## GOAL OF THE EXERCISE
From the line with "(h₃ : ∃ C : VariableChange" to the line with "(D : W.SelmerDualData", retype every line exactly, including those two, and leave out the rest of the data below.

EXTRACTED DATA Block Start

import Literature.NumberTheory.EllipticCurves.CyclotomicIwasawaMainTheoremIrreducible
import Literature.NumberTheory.EllipticCurves.ModularCurvePeriodRatio
import Literature.NumberTheory.EllipticCurves.QuadraticTwist
import HarnessLib

/-!
# Burungale–Castella–Skinner 2025, proof of Thm. 1.1.2, display (5.3): the cyclotomic FOUR-FOLD
# PRODUCT divisibility `(L_p(g) L_p(g_K) L_p(g_F) L_p(g_{FK})) ⊇ ch X(g) ch X(g_K) ch X(g_F) ch X(g_{FK})`
# IN `Λ`, for the newform `g` of an elliptic curve with irreducible `E[p]` at a good ordinary `p ≥ 5`

Source: A. Burungale, F. Castella, C. Skinner, *Base change and Iwasawa main conjectures for
`GL₂`*, Int. Math. Res. Not. IMRN 2025, no. 8, rnaf082 = arXiv:2405.00270v2 (REFEREED; bib key
`BurungaleCastellaSkinner2025`; held text `paper:arxiv-2405.00270`), §5.2 "Proof of Theorem 1.1.2",
display (5.3), p. 10 (`[corpus: paper:arxiv-2405.00270 p0010 L69–L93]`), with Lemma 5.2.3 (p. 10,
L56–L68) for the existence of the auxiliary fields. Cell `pub/bsd-print-x9` (D-0131 (2) print
tier), seat `bsd-print-x9-p1`.

## The printed statement (verbatim, p. 10)

> *Proof of Theorem 1.1.2.* Pick an imaginary quadratic field `K` and a real quadratic field `F`
> as in Lemma 5.2.3. Then by Proposition 5.2.1,
> `(L_p^PR(g/K) · L_p^PR(g_F/K)) ⊃ ch_{Λ_K}(X_ord(g/K_∞)) · ch_{Λ_K}(X_ord(g_F/K_∞))`.   (5.2)
> By [CGS23, Prop. 1.2.4] and Propositions 3.6 and 3.9 in [SU14], taking the image under the maps
> induced by the projection `π⁺ : Γ_K ↠ Γ_K⁺`, from (5.2) we get the divisibilities
> `(L_p(g/ℚ) · L_p(g_K/ℚ) · L_p(g_F/ℚ) · L_p(g_{FK}/ℚ)) ⊃ π⁺(ch_{Λ_K}(X_ord(g/K_∞)) · ch_{Λ_K}(X_ord(g_F/K_∞)))`
> `⊃ ch_Λ(X_ord(g/ℚ_∞)) · ch_Λ(X_ord(g_K/ℚ_∞)) · ch_Λ(X_ord(g_F/ℚ_∞)) · ch_Λ(X_ord(g_{FK}/ℚ_∞))`   (5.3)
> in `Λ_K⁺ ≃ Λ`.

Standing hypotheses of §5 (p. 9, L15–L16): "Let `g ∈ S₂(Γ₀(N))` be an elliptic newform, and
`p > 3` a good ordinary prime for `g` such that (irr_ℚ) holds"; Lemma 5.2.3 (p. 10): "Let
`g ∈ S₂(Γ₀(N))` be an elliptic newform and `p ≥ 5` a prime of good ordinary reduction for `g` such
that `ρ̄_g` is irreducible as `G_ℚ`-representation. Then there exist an imaginary quadratic field `K`
satisfying (disc), (Heeg), (spl), and (irr_K), and a real quadratic field `F` satisfying (i)–(vi) in
Proposition 5.2.1." Here (p. 2, p. 9) (disc): `D_K` odd and `≠ -3`; (Heeg): every prime `ℓ ∣ N`
splits in `K`; (spl): `p` splits in `K`; (i) `p` inert in `F`; (ii) `D_F` odd and every prime
dividing `D_F` splits in `K`; (iii) every `ℓ ∣ N` inert in `F` if `ℓ ≡ -1 (mod p)`, split otherwise;
(vi) `p = 5 ⇒ F ≠ ℚ(ζ₅)⁺`; `g_K, g_F, g_{FK}` are the twists of `g` by the quadratic characters of
`K, F, FK` (Lemma 5.1.1), i.e. the newforms of the quadratic twists `E^{(d_K)}, E^{(d_F)},
E^{(d_K d_F)}` of the elliptic curve `E` of `g`; `L_p(·/ℚ) ∈ Λ ⊗ ℚ_p` is "the `p`-adic `L`-function
attached to `E` by Mazur–Swinnerton-Dyer [MSD74]" (p. 1), integral under (irr_ℚ) (p. 2, [GV00,
Prop. 3.1]); `X_ord(·/ℚ_∞)` is the Pontryagin dual of the `p^∞`-Selmer group over the cyclotomic
`ℤ_p`-extension and `ch_Λ` its characteristic ideal (p. 1).

The display is INTEGRAL (in `Λ`): it is from the integral (5.3) and the integral form of Kato's
(5.4) under (im) that the source concludes part (b) of Thm. 1.1.2 ("Noting that a proper
divisibility in (5.4) would contradict (5.3), the proof concludes", p. 10 L94–L95).

## Transcription (tree vocabulary only; nothing re-declared)

* The standing data exactly as in the tree's transcription of Thm. 1.1.2 (a),
  `Literature.NumberTheory.EllipticCurves.burungale_castella_skinner_charIdeal_eq_padicLFunction`
  (`CyclotomicIwasawaMainTheoremIrreducible.lean`): `W` a globally minimal elliptic Weierstrass
  equation of `E/ℚ`, `5 ≤ p`, good ordinary (`hgood`, `hord`), (irr_ℚ) (`hirr`), the cyclotomic
  `ℤ_p`-extension `κ` with topological generator `γ` matching the cyclotomic variable
  (`hκ`, `hγ`, `hγ'`), `f = g` a newform of `E` of level `N` (`hf`; `N = N_E` by Carayol).
* The auxiliary fields enter the display ONLY through the three twisted curves, so the pair
  `(K, F)` is recorded by its fundamental discriminants `d_K < 0 < d_F` and the ARITHMETIC content
  of Lemma 5.2.3 / Prop. 5.2.1 that the discriminants carry — `d_K ≡ d_F ≡ 1 (mod 4)` squarefree
  ((disc), "`D_F` odd"), `d_K ≠ -3`, `(d_K, d_F) = 1` ((ii)), `(d_K d_F, pN) = 1` ((Heeg), (spl),
  (i), (iii): split or inert primes are unramified), `d_K` a square mod `p` ((spl)) and `d_F` a
  non-square mod `p` ((i)) — EXACTLY the witness list of the tree's `Λ ⊗ ℚ_p` transcription of the
  same display, the hypothesis `h53` of
  `burungale_castella_skinner_charIdeal_eq_padicLFunction_of_baseChange_divisibility`
  (`CyclotomicIwasawaMainTheoremIrreducibleBaseChangeProofs.lean`). The Galois-theoretic conditions
  (irr_K), (iv) (irr_M), (v) have no bearing on the display's shape and are not recorded (this
  only weakens what is claimed about the witnesses). The existence quantifier `∃ d_K d_F` is
  Lemma 5.2.3 as printed.
* `g_K, g_F, g_{FK}`: ANY globally minimal models `W₁, W₂, W₃` of the twists
  (`∃ C, C • Wᵢ = W.quadraticTwist d`, the shape of `h53` and of
  `exists_isGloballyMinimal_smul_eq_quadraticTwist`) with ANY newforms `f₁, f₂, f₃`
  (`IsNewformOf Wᵢ fᵢ`), and ANY Pontryagin-dual data `D, D₁, D₂, D₃` over `(κ, γ)`
  (`WeierstrassCurve.SelmerDualData`, whose `charIdeal` is `ch_Λ X_ord(·/ℚ_∞)`).
* `L_p(·/ℚ)` in the MAZUR–SWINNERTON-DYER normalisation of p. 1 (Néron period `Ω_{Eᵢ}` of the
  globally minimal `Wᵢ`): `𝓛_MSD(Eᵢ) = ϖᵢ · padicLFunction fᵢ (unitRoot Wᵢ p)` for the rational
  `ϖᵢ` with `ϖᵢ · Ω_{Eᵢ} = Ω⁺_{fᵢ}` (`(ϖᵢ : ℝ) * Wᵢ.realPeriodRat = plusPeriod fᵢ`) — the tree's
  established spelling of Mazur's normalisation (`Rank1Residual.mazurMainConjecture_neron_of_mu_eq_zero`,
  route item `MuZeroCMCurves` of `SmallImageMuTransfer`); under (irr_ℚ) and `p ≥ 5` each `ϖᵢ` is a
  `p`-adic unit (Greenberg–Vatsal 2000 Rem. 3.4; tree fact `realPeriodRat_eq_unit_mul_plusPeriod`),
  which this file does NOT use or assert.
* "(5.3) in `Λ`": the product `𝓛_MSD(E) 𝓛_MSD(E₁) 𝓛_MSD(E₂) 𝓛_MSD(E₃) ∈ ℚ_p⟦T⟧` is the image
  `ι G` of some `G ∈ Λ = ℤ_p⟦T⟧` (`ι = iwasawaToPowerSeries p`) and
  `ch X(E) · ch X(E₁) · ch X(E₂) · ch X(E₃) ≤ (G)` as ideals of `Λ`. No `p`-power slack (that is
  the difference with `h53`, which reads the display in `Λ ⊗ ℚ_p`).

With these readings the statement is the printed display for the elliptic newform `g = f_E`,
never stronger: weaker only in the witness list of Lemma 5.2.3. It is the base-change half of
Thm. 1.1.2 (Wan's `U(3,1)` divisibility over `M = FK` [Wan15, Thm. 3], Hida theory, the
`Λ`-adic comparisons [CGS23, Prop. 1.2.4] and controls [SU14, Props. 3.6, 3.9]) — none of it in
Mathlib or the tree — and is NOT asserted: consumers take
`(h53 : display53_prod_charIdeal_le_prod_padicLFunction)`. Provenance flags of the cell registry
travel with it (row of `BurungaleCastellaSkinner2025`: `BCS25-IMC-equiv@BSTW+Wan15-Thm3@Fuj06(unpublished)+Hid04-gap`
— the comparison [CGS23, Prop. 1.2.4] of `π⁺ L_p^PR(g/K)` with `L_p(g) L_p(g_K)` involves Hida's
canonical period).

Why this display and not only Thm. 1.1.2: under (irr_ℚ) ALONE it is the whole INTEGRAL content of
the source on the cyclotomic line (Thm. 1.1.2 (a) is in `Λ ⊗ ℚ_p`; (b) needs (im)); with the
algebraic `μ = 0` at the four curves it pins the `μ`-defect of each factor (consumer:
`Summits/BirchSwinnertonDyer/BirchSwinnertonDyer/Theorems/PrintX9GreenbergMuBridge.lean`).
-- TODO(general form): the display for an arbitrary weight-two newform `g ∈ S₂(Γ₀(N))` good
-- ordinary at `p ≥ 5` with `ρ̄_g` irreducible (coefficients in `𝒪_λ⟦Γ⟧`), and the intermediate
-- inclusion through `π⁺(ch_{Λ_K} X_ord(g/K_∞) · ch_{Λ_K} X_ord(g_F/K_∞))` (two-variable carriers
-- `XOrd₂` exist; the assembly from `BurungaleCastellaSkinner2025.prop521_baseChange_product_divisibilities`
-- is the TODO recorded there).

## References
* [BurungaleCastellaSkinner2025] IMRN 2025 (8), rnaf082 = arXiv:2405.00270v2: display (5.3) and
  "Proof of Theorem 1.1.2" (p. 10), Lemma 5.2.3 (p. 10), Prop. 5.2.1 (pp. 9–10), (disc)/(Heeg)/(spl)
  (p. 2), p. 1 (`Λ`, `X_ord`, `L_p(E/ℚ)` of [MSD74]).
* [GreenbergVatsal2000] Invent. Math. 142: Prop. 3.1 / 3.7 (integrality), Rem. 3.4 (periods).
* [SkinnerUrban2014] Props. 3.6, 3.9; [CastellaGrossiSkinner2025] Prop. 1.2.4 (as cited in the proof).
-/

noncomputable section

open scoped Classical

open CongruenceSubgroup WeierstrassCurve Literature.NumberTheory.EllipticCurves
  Literature.NumberTheory.EllipticCurves.ModularForms

namespace Literature.NumberTheory.EllipticCurves.BurungaleCastellaSkinner2025

/-- **Burungale–Castella–Skinner, IMRN 2025 (rnaf082) = arXiv:2405.00270v2, display (5.3) of the
proof of Thm. 1.1.2 (p. 10), with Lemma 5.2.3 — the cyclotomic four-fold product divisibility in
`Λ`.** For `E/ℚ` with globally minimal equation `W`, `p ≥ 5` a prime of good ordinary reduction
(`hgood`, `hord`) with `E[p]` an irreducible `G_ℚ`-module (`hirr`, (irr_ℚ)), the cyclotomic
`ℤ_p`-extension `κ` with topological generator `γ` matching the cyclotomic variable (`hκ`, `hγ`,
`hγ'`) and `f` a newform of `E` of level `N` (`hf`): there are fundamental discriminants
`d_K < 0 < d_F` (of the fields `K`, `F` of Lemma 5.2.3: `d_K ≡ d_F ≡ 1 (mod 4)` squarefree,
`d_K ≠ -3`, `(d_K, d_F) = 1`, `(d_K d_F, pN) = 1`, `d_K` a square and `d_F` a non-square mod `p`)
such that for all globally minimal models `W₁, W₂, W₃` of the quadratic twists of `E` by
`d_K, d_F, d_K d_F`, all newforms `f₁, f₂, f₃` of them, all rationals `ϖ, ϖ₁, ϖ₂, ϖ₃` with
`ϖᵢ · Ω_{Eᵢ} = Ω⁺_{fᵢ}` (Mazur–Swinnerton-Dyer normalisation `𝓛_MSD(Eᵢ) = ϖᵢ · L_p(fᵢ, αᵢ)`,
`αᵢ = unitRoot Wᵢ p`) and all Pontryagin-dual data `D, D₁, D₂, D₃` over `(κ, γ)`:
`𝓛_MSD(E) 𝓛_MSD(E₁) 𝓛_MSD(E₂) 𝓛_MSD(E₃) = ι G` for some `G ∈ Λ = ℤ_p⟦T⟧` with
`ch X(E) · ch X(E₁) · ch X(E₂) · ch X(E₃) ⊆ (G)` in `Λ` — verbatim
"`(L_p(g/ℚ) · L_p(g_K/ℚ) · L_p(g_F/ℚ) · L_p(g_{FK}/ℚ)) ⊃ ch_Λ(X_ord(g/ℚ_∞)) · ch_Λ(X_ord(g_K/ℚ_∞)) ·
ch_Λ(X_ord(g_F/ℚ_∞)) · ch_Λ(X_ord(g_{FK}/ℚ_∞))` in `Λ_K⁺ ≃ Λ`". Module docstring for the reading of
every symbol. Not asserted; no `_holds` (Wan's divisibility, Hida theory and the `Λ`-adic
comparisons are not in the tree).
[cite: BurungaleCastellaSkinner2025, Proof of Thm. 1.1.2, display (5.3), and Lemma 5.2.3 (p. 10 of arXiv:2405.00270v2)] -/
def display53_prod_charIdeal_le_prod_padicLFunction : Prop :=
  ∀ (W : WeierstrassCurve ℚ) [W.IsElliptic] [W.IsGloballyMinimal] (p : ℕ) [Fact p.Prime]
    (κ : ZpExtension ℚ p) (γ : Field.absoluteGaloisGroup ℚ) {N : ℕ} [NeZero N]
    (f : CuspForm (Gamma0 N) 2)
    (hp : 5 ≤ p) (hgood : W.HasGoodReductionAtPrime p) (hord : ¬ (p : ℤ) ∣ W.frobeniusTrace p)
    (hirr : W.HasIrreducibleModPGaloisRep p) (hκ : κ.IsCyclotomic) (hγ : κ.IsTopGenerator γ)
    (hγ' : IsCyclotomicVariable p γ) (hf : IsNewformOf W f),
    ∃ dK dF : ℤ,
      dK < 0 ∧ dK % 4 = 1 ∧ Squarefree dK ∧ dK ≠ -3 ∧
      1 < dF ∧ dF % 4 = 1 ∧ Squarefree dF ∧ IsCoprime dK dF ∧
      IsCoprime (dK * dF) (p * N) ∧
      IsSquare ((dK : ZMod p)) ∧ ¬ IsSquare ((dF : ZMod p)) ∧
      ∀ (W₁ W₂ W₃ : WeierstrassCurve ℚ) [W₁.IsElliptic] [W₁.IsGloballyMinimal]
        [W₂.IsElliptic] [W₂.IsGloballyMinimal] [W₃.IsElliptic] [W₃.IsGloballyMinimal]
        (h₁ : ∃ C : VariableChange ℚ, C • W₁ = W.quadraticTwist (dK : ℚ))
        (h₂ : ∃ C : VariableChange ℚ, C • W₂ = W.quadraticTwist (dF : ℚ))
        (h₃ : ∃ C : VariableChange ℚ, C • W₃ = W.quadraticTwist ((dK * dF : ℤ) : ℚ))
        {N₁ N₂ N₃ : ℕ} [NeZero N₁] [NeZero N₂] [NeZero N₃]
        (f₁ : CuspForm (Gamma0 N₁) 2) (f₂ : CuspForm (Gamma0 N₂) 2)
        (f₃ : CuspForm (Gamma0 N₃) 2)
        (hf₁ : IsNewformOf W₁ f₁) (hf₂ : IsNewformOf W₂ f₂) (hf₃ : IsNewformOf W₃ f₃)
        (ϖ ϖ₁ ϖ₂ ϖ₃ : ℚ)
        (hϖ : (ϖ : ℝ) * W.realPeriodRat = plusPeriod f)
        (hϖ₁ : (ϖ₁ : ℝ) * W₁.realPeriodRat = plusPeriod f₁)
        (hϖ₂ : (ϖ₂ : ℝ) * W₂.realPeriodRat = plusPeriod f₂)
        (hϖ₃ : (ϖ₃ : ℝ) * W₃.realPeriodRat = plusPeriod f₃)
        (D : W.SelmerDualData κ γ) (D₁ : W₁.SelmerDualData κ γ) (D₂ : W₂.SelmerDualData κ γ)
        (D₃ : W₃.SelmerDualData κ γ),
        ∃ G : IwasawaAlgebra p,
          iwasawaToPowerSeries p G =
              (PowerSeries.C (ϖ : ℚ_[p]) * padicLFunction f (unitRoot W p : ℚ_[p])) *
              (PowerSeries.C (ϖ₁ : ℚ_[p]) * padicLFunction f₁ (unitRoot W₁ p : ℚ_[p])) *
              (PowerSeries.C (ϖ₂ : ℚ_[p]) * padicLFunction f₂ (unitRoot W₂ p : ℚ_[p])) *
              (PowerSeries.C (ϖ₃ : ℚ_[p]) * padicLFunction f₃ (unitRoot W₃ p : ℚ_[p])) ∧
          D.charIdeal * D₁.charIdeal * D₂.charIdeal * D₃.charIdeal ≤ Ideal.span {G}

end Literature.NumberTheory.EllipticCurves.BurungaleCastellaSkinner2025

end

EXTRACTED DATA Block End

## SOLVED PROBLEM
        (h₃ : ∃ C : VariableChange ℚ, C • W₃ = W.quadraticTwist ((dK * dF : ℤ) : ℚ))
        {N₁ N₂ N₃ : ℕ} [NeZero N₁] [NeZero N₂] [NeZero N₃]
        (f₁ : CuspForm (Gamma0 N₁) 2) (f₂ : CuspForm (Gamma0 N₂) 2)
        (f₃ : CuspForm (Gamma0 N₃) 2)
        (hf₁ : IsNewformOf W₁ f₁) (hf₂ : IsNewformOf W₂ f₂) (hf₃ : IsNewformOf W₃ f₃)
        (ϖ ϖ₁ ϖ₂ ϖ₃ : ℚ)
        (hϖ : (ϖ : ℝ) * W.realPeriodRat = plusPeriod f)
        (hϖ₁ : (ϖ₁ : ℝ) * W₁.realPeriodRat = plusPeriod f₁)
        (hϖ₂ : (ϖ₂ : ℝ) * W₂.realPeriodRat = plusPeriod f₂)
        (hϖ₃ : (ϖ₃ : ℝ) * W₃.realPeriodRat = plusPeriod f₃)
        (D : W.SelmerDualData κ γ) (D₁ : W₁.SelmerDualData κ γ) (D₂ : W₂.SelmerDualData κ γ)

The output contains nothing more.